Für Bundesbildungsministerin Bettina Stark-Watzinger ist die jüngste Mitteilung der europäischen Statistikbehörde Eurostat ein Grund mehr für »eine bildungspolitische Trendwende«. Am Montag abend wurde bekannt, dass Deutschland die vierthöchste Quote an Schulabbrechern unter allen EU-Staaten aufweist und nur Ungarn, Spanien und Rumänien schlechter abschneiden. Aber: Eine »Trendwende« hatte die FDP-Politikerin schon einmal bei der Zahl der Profiteure der Bundesausbildungsförderung (BAföG) versprochen. Daraus wurde nichts nach ihrer ersten Reform vom Herbst 2022. Und daraus wird absehbar nichts mit ihrer zweiten Novelle, die kurz vor der parlamentarischen Beratung steht. Eine Erhöhung der BAföG-Bedarfssätze hält sie jedenfalls nicht für nötig. Woraus folgt: Leere Worte liegen bei der Ministerin voll im Trend.

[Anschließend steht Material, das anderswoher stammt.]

import Literature.Geometry.Manifold.CoveringSpaceManifold
import HarnessLib

/-!
# The level function of the infinite cyclic cover has no critical points exactly over the
points where the circle map is a submersion

For the infinite cyclic cover `X̂ = CircleMaps.CyclicCover f` of a `C^∞` manifold `X` along a
smooth `f : X → S¹` (Mathlib's `Circle`; `InfiniteCyclicCover.lean`, `CoveringSpaceManifold.lean`)
the level function is a real lift of `f`: `f ∘ proj = exp ∘ level` (`CyclicCover.apply_proj`).
Differentiating (chain rule through the bijective differential of the local diffeomorphism `proj`
and the injective differential of the local diffeomorphism `exp : ℝ → S¹`):

* `injective_mfderiv_circleExp` — `d(exp)_t : ℝ → T_{exp t} S¹` is injective (its composite with
  the inclusion `S¹ ⊆ ℂ` is `t ↦ e^{it}`, with derivative `i e^{it} ≠ 0`);
* `surjective_mfderiv_circle_iff_ne_zero` — a differential into the line `T S¹` is onto iff it
  is non-zero;
* `mfderiv_level_ne_zero_iff` — **`d(level)_{x̂} ≠ 0 ↔ df_{proj x̂}` is onto**; hence
  `forall_mfderiv_level_ne_zero_iff`: **the level function has no critical points iff `f` is a
  submersion** — the trivial case of the equivariant fibration problem on the cover (an
  equivariant function without critical points, `AlmostNonnegRicciFibrationCoverReduction.lean`)
  in which `f` itself already fibres `X` over the circle.

Everything is proved; no definitions, no named facts.

## References

* J. M. Lee, *Introduction to Smooth Manifolds*, 2nd ed. (2012), Prop. 4.40 (smooth covering
  maps are local diffeomorphisms), Thm. 4.29. [LeeSmoothManifolds2013]
* A. Hatcher, *Algebraic Topology*, CUP (2002), §1.3 (the cover `ℝ → S¹` and its pull-backs).
  [HatcherAT2002]
-/

noncomputable section

open scoped Manifold ContDiff Topology Real
open Function Set Filter

namespace Literature.Geometry.Manifold

open Literature.Topology.FourManifolds Literature.Topology.FourManifolds.CircleMaps
  Literature.Topology.FourManifolds.CircleMaps.CyclicCover

/-! ### The differential of `exp : ℝ → S¹` is injective -/

section CircleExp

/-- The inclusion `S¹ ⊆ ℂ` composed with `exp` is `t ↦ e^{it}`, with derivative `i e^{it}`.
[folklore] -/
theorem hasDerivAt_coe_circleExp (t : ℝ) :
    HasDerivAt (fun s : ℝ ↦ ((Circle.exp s : Circle) : ℂ))
      (Complex.exp (t * Complex.I) * Complex.I) t := by
  have h : (fun s : ℝ ↦ ((Circle.exp s : Circle) : ℂ)) = fun s : ℝ ↦ Complex.exp (s * Complex.I) :=
    funext fun s ↦ Circle.coe_exp s
  rw [h]
  have h1 : HasDerivAt (fun s : ℝ ↦ (s : ℂ) * Complex.I) Complex.I t := by
    simpa using (Complex.ofRealCLM.hasDerivAt (x := t)).mul_const Complex.I
  exact (Complex.hasDerivAt_exp _).comp t h1

/-- **The differential of `exp : ℝ → S¹` is injective** at every `t` (`exp` is a local
diffeomorphism onto the circle): the differential of `t ↦ e^{it} ∈ ℂ` is `c ↦ c i e^{it} ≠ 0`,
and it factors through `d(exp)_t`. [folklore] -/
theorem injective_mfderiv_circleExp (t : ℝ) :
    Injective (mfderiv 𝓘(ℝ, ℝ) (𝓡 1) Circle.exp t) := by
  haveI : Fact (Module.finrank ℝ ℂ = 1 + 1) := finrank_real_complex_fact'
  have hexp : MDifferentiableAt 𝓘(ℝ, ℝ) (𝓡 1) Circle.exp t :=
    (contMDiff_circleExp (m := 1)).mdifferentiableAt one_ne_zero
  have hcoe : MDifferentiableAt (𝓡 1) 𝓘(ℝ, ℂ) (fun z : Circle ↦ (z : ℂ)) (Circle.exp t) :=
    (contMDiff_coe_sphere (m := 1) (n := 1)).mdifferentiableAt one_ne_zero
  -- the composite differential applied to `c` is `c • (i e^{it})`
  have hcomp : mfderiv 𝓘(ℝ, ℝ) 𝓘(ℝ, ℂ) (fun s : ℝ ↦ ((Circle.exp s : Circle) : ℂ)) t =
      (mfderiv (𝓡 1) 𝓘(ℝ, ℂ) (fun z : Circle ↦ (z : ℂ)) (Circle.exp t)).comp
        (mfderiv 𝓘(ℝ, ℝ) (𝓡 1) Circle.exp t) :=
    mfderiv_comp t hcoe hexp
  have hval : ∀ c : ℝ, mfderiv 𝓘(ℝ, ℝ) 𝓘(ℝ, ℂ) (fun s : ℝ ↦ ((Circle.exp s : Circle) : ℂ)) t c =
      (c : ℂ) * (Complex.exp (t * Complex.I) * Complex.I) := fun c ↦ by
    rw [mfderiv_eq_fderiv, (hasDerivAt_coe_circleExp t).hasFDerivAt.fderiv]
    show c • (Complex.exp (t * Complex.I) * Complex.I) = (c : ℂ) * _
    exact Complex.real_smul
  intro a b hab
  have h := congrArg (⇑(mfderiv (𝓡 1) 𝓘(ℝ, ℂ) (fun z : Circle ↦ (z : ℂ)) (Circle.exp t))) hab
  have ha := hval a
  have hb := hval b
  rw [hcomp, ContinuousLinearMap.comp_apply] at ha hb
  rw [ha, hb] at h
  have hne : Complex.exp (t * Complex.I) * Complex.I ≠ 0 :=
    mul_ne_zero (Complex.exp_ne_zero _) Complex.I_ne_zero
  exact_mod_cast mul_right_cancel₀ hne h

end CircleExp

/-! ### Onto the line `T S¹` means non-zero -/

section Calculus

variable {E : Type*} [NormedAddCommGroup E] [NormedSpace ℝ E] {H : Type*} [TopologicalSpace H]
  {IM : ModelWithCorners ℝ E H} {M : Type*} [TopologicalSpace M] [ChartedSpace H M]

/-- **Onto the line `T S¹` means non-zero**: the differential of a `Circle`-valued map at a point
is onto iff it is non-zero (`T S¹` is one-dimensional). [folklore] -/
theorem surjective_mfderiv_circle_iff_ne_zero (g : M → Circle) (x : M) :
    Surjective (mfderiv IM (𝓡 1) g x) ↔ mfderiv IM (𝓡 1) g x ≠ 0 := by
  haveI : Nontrivial (TangentSpace (𝓡 1) (g x)) :=
    (inferInstance : Nontrivial (EuclideanSpace ℝ (Fin 1)))
  have h1 : Module.finrank ℝ (TangentSpace (𝓡 1) (g x)) = 1 := finrank_euclideanSpace_fin
  set T := mfderiv IM (𝓡 1) g x with hT
  constructor
  · intro hs hT0
    obtain ⟨w, hw⟩ := exists_ne (0 : TangentSpace (𝓡 1) (g x))
    obtain ⟨v, hv⟩ := hs w
    rw [hT0] at hv
    exact hw hv.symm
  · intro hT0 w
    obtain ⟨v, hv⟩ : ∃ v, T v ≠ 0 := by
      by_contra h
      push Not at h
      exact hT0 (ContinuousLinearMap.ext h)
    obtain ⟨c, hc⟩ := (finrank_eq_one_iff_of_nonzero' (T v) hv).1 h1 w
    exact ⟨c • v, by rw [map_smul, hc]⟩

end Calculus

/-! ### Critical points of the level function -/

section Level

variable {E : Type*} [NormedAddCommGroup E] [NormedSpace ℝ E]
  {H : Type*} [TopologicalSpace H] {I : ModelWithCorners ℝ E H}
  {X : Type*} [TopologicalSpace X] [ChartedSpace H X] [IsManifold I ∞ X]
  (f : C(X, Circle))

/-- **`d(level)_{x̂} ≠ 0 ↔ df_{proj x̂}` is onto** for a smooth circle map `f` and the level
function of its infinite cyclic cover: differentiate `f ∘ proj = exp ∘ level`; `dproj_{x̂}` is
bijective and `d(exp)` injective, so `d(level)_{x̂}` and `df_{proj x̂}` vanish together, and a
non-zero differential into the line `T S¹` is onto. [cite: LeeSmoothManifolds2013, Prop. 4.40] -/
theorem mfderiv_level_ne_zero_iff (hf : ContMDiff I (𝓡 1) ∞ f) (x : CyclicCover f) :
    mfderiv I 𝓘(ℝ, ℝ) (level : CyclicCover f → ℝ) x ≠ 0 ↔
      Surjective (mfderiv I (𝓡 1) f (proj x)) := by
  -- the four differentials
  have hfd : MDifferentiableAt I (𝓡 1) f (proj x) := (hf (proj x)).mdifferentiableAt (by simp)
  have hpd : MDifferentiableAt I I (proj : CyclicCover f → X) x :=
    (contMDiff_cyclicCover_proj f (I := I) (n := ∞) x).mdifferentiableAt (by simp)
  have hld : MDifferentiableAt I 𝓘(ℝ, ℝ) (level : CyclicCover f → ℝ) x :=
    (contMDiff_level f hf x).mdifferentiableAt (by simp)
  have hed : MDifferentiableAt 𝓘(ℝ, ℝ) (𝓡 1) Circle.exp (level x) :=
    (contMDiff_circleExp (m := 1)).mdifferentiableAt one_ne_zero
  have hbij := bijective_mfderiv_cyclicCover_proj f (I := I) (n := ∞) (by simp) x
  have hinj := injective_mfderiv_circleExp (level x)
  -- `f ∘ proj = exp ∘ level` and its differential
  have hfun : (fun y : CyclicCover f ↦ f (proj y)) = fun y ↦ Circle.exp (level y) :=
    funext fun y ↦ apply_proj y
  have hchain : ∀ v : TangentSpace I x,
      (mfderiv I (𝓡 1) f (proj x) (mfderiv I I (proj : CyclicCover f → X) x v) :
        EuclideanSpace ℝ (Fin 1)) =
      mfderiv 𝓘(ℝ, ℝ) (𝓡 1) Circle.exp (level x)
        (mfderiv I 𝓘(ℝ, ℝ) (level : CyclicCover f → ℝ) x v) := fun v ↦ by
    have h1 : mfderiv I (𝓡 1) (fun y : CyclicCover f ↦ f (proj y)) x =
        (mfderiv I (𝓡 1) f (proj x)).comp (mfderiv I I (proj : CyclicCover f → X) x) :=
      mfderiv_comp x hfd hpd
    have h2 : mfderiv I (𝓡 1) (fun y : CyclicCover f ↦ Circle.exp (level y)) x =
        (mfderiv 𝓘(ℝ, ℝ) (𝓡 1) Circle.exp (level x)).comp
          (mfderiv I 𝓘(ℝ, ℝ) (level : CyclicCover f → ℝ) x) :=
      mfderiv_comp x hed hld
    have h3 := congrArg (fun φ : CyclicCover f → Circle ↦
      (mfderiv I (𝓡 1) φ x v : EuclideanSpace ℝ (Fin 1))) hfun
    simp only at h3
    rw [h1, h2] at h3
    exact h3
  rw [surjective_mfderiv_circle_iff_ne_zero]
  constructor
  · -- `d level ≠ 0`: pick `v` with `d level v ≠ 0`; then `df (dproj v) ≠ 0`
    intro hl hf0
    apply hl
    ext v
    have h := hchain v
    rw [hf0, zero_apply] at h
    have h0 : mfderiv I 𝓘(ℝ, ℝ) (level : CyclicCover f → ℝ) x v = 0 := by
      apply hinj
      rw [← h, map_zero]
      rfl
    rw [h0]
    rfl
  · -- `df ≠ 0`: pick `w = dproj v` with `df w ≠ 0`; then `d level v ≠ 0`
    intro hf0 hl
    apply hf0
    ext w
    obtain ⟨v, rfl⟩ := hbij.2 w
    have h := hchain v
    rw [hl, zero_apply, map_zero] at h
    rw [zero_apply]
    exact congrArg (fun u : EuclideanSpace ℝ (Fin 1) ↦ u) h

/-- **The level function has no critical points iff `f` is a submersion** (`proj` is onto).
[cite: LeeSmoothManifolds2013, Thm. 4.29] -/
theorem forall_mfderiv_level_ne_zero_iff (hf : ContMDiff I (𝓡 1) ∞ f) :
    (∀ x : CyclicCover f, mfderiv I 𝓘(ℝ, ℝ) (level : CyclicCover f → ℝ) x ≠ 0) ↔
      ∀ y : X, Surjective (mfderiv I (𝓡 1) f y) := by
  constructor
  · intro h y
    obtain ⟨x, rfl⟩ := proj_surjective (f := f) y
    exact (mfderiv_level_ne_zero_iff f hf x).1 (h x)
  · intro h x
    exact (mfderiv_level_ne_zero_iff f hf x).2 (h (proj x))

end Level

end Literature.Geometry.Manifold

In puncto Bildungspolitik gilt das seit langem und unabhängig davon, wer gerade in Bund und Ländern regiert. Die Zahl der Jugendlichen, die in der sogenannten Bildungsrepublik ohne Abschluss die Schule verlassen, liegt seit mehr als zehn Jahren konstant bei mehr als 50.000 oder um den Dreh von sechs Prozent. Wenn es 2022 in der EU-Perspektive doppelt so viele, nämlich 12,2 Prozent, waren, liegt das an einer anderen Zählweise. Eurostat erfasst auch all jene 18- bis 24jährigen als »frühzeitige Schul- und Ausbildungsabgänger«, die zwar einen Hauptabschluss, aber anschließend keine Aus- oder Weiterbildung absolviert haben. Die Methode stört den Bundesvorsitzenden des Verbandes Bildung und Erziehung (VBE), Gerhard Brand. Damit werde der Hauptschulabschluss weiter entwertet, äußerte er sich gestern gegenüber junge Welt. »Was wir aber brauchen, sind junge Menschen, die motiviert sind, ihren praktisch gelagerten Fähigkeiten entsprechend handwerkliche Ausbildungsberufe anzunehmen.« Dass dies offenbar häufig nicht gelinge, »ist jedoch ein Problem«, weswegen das Unterstützungssystem zwischen Schule und Arbeitsagentur optimiert werden müsse. Das mahne deren Chefin Andrea Nahles »richtigerweise beständig an«, ergänzte Brand.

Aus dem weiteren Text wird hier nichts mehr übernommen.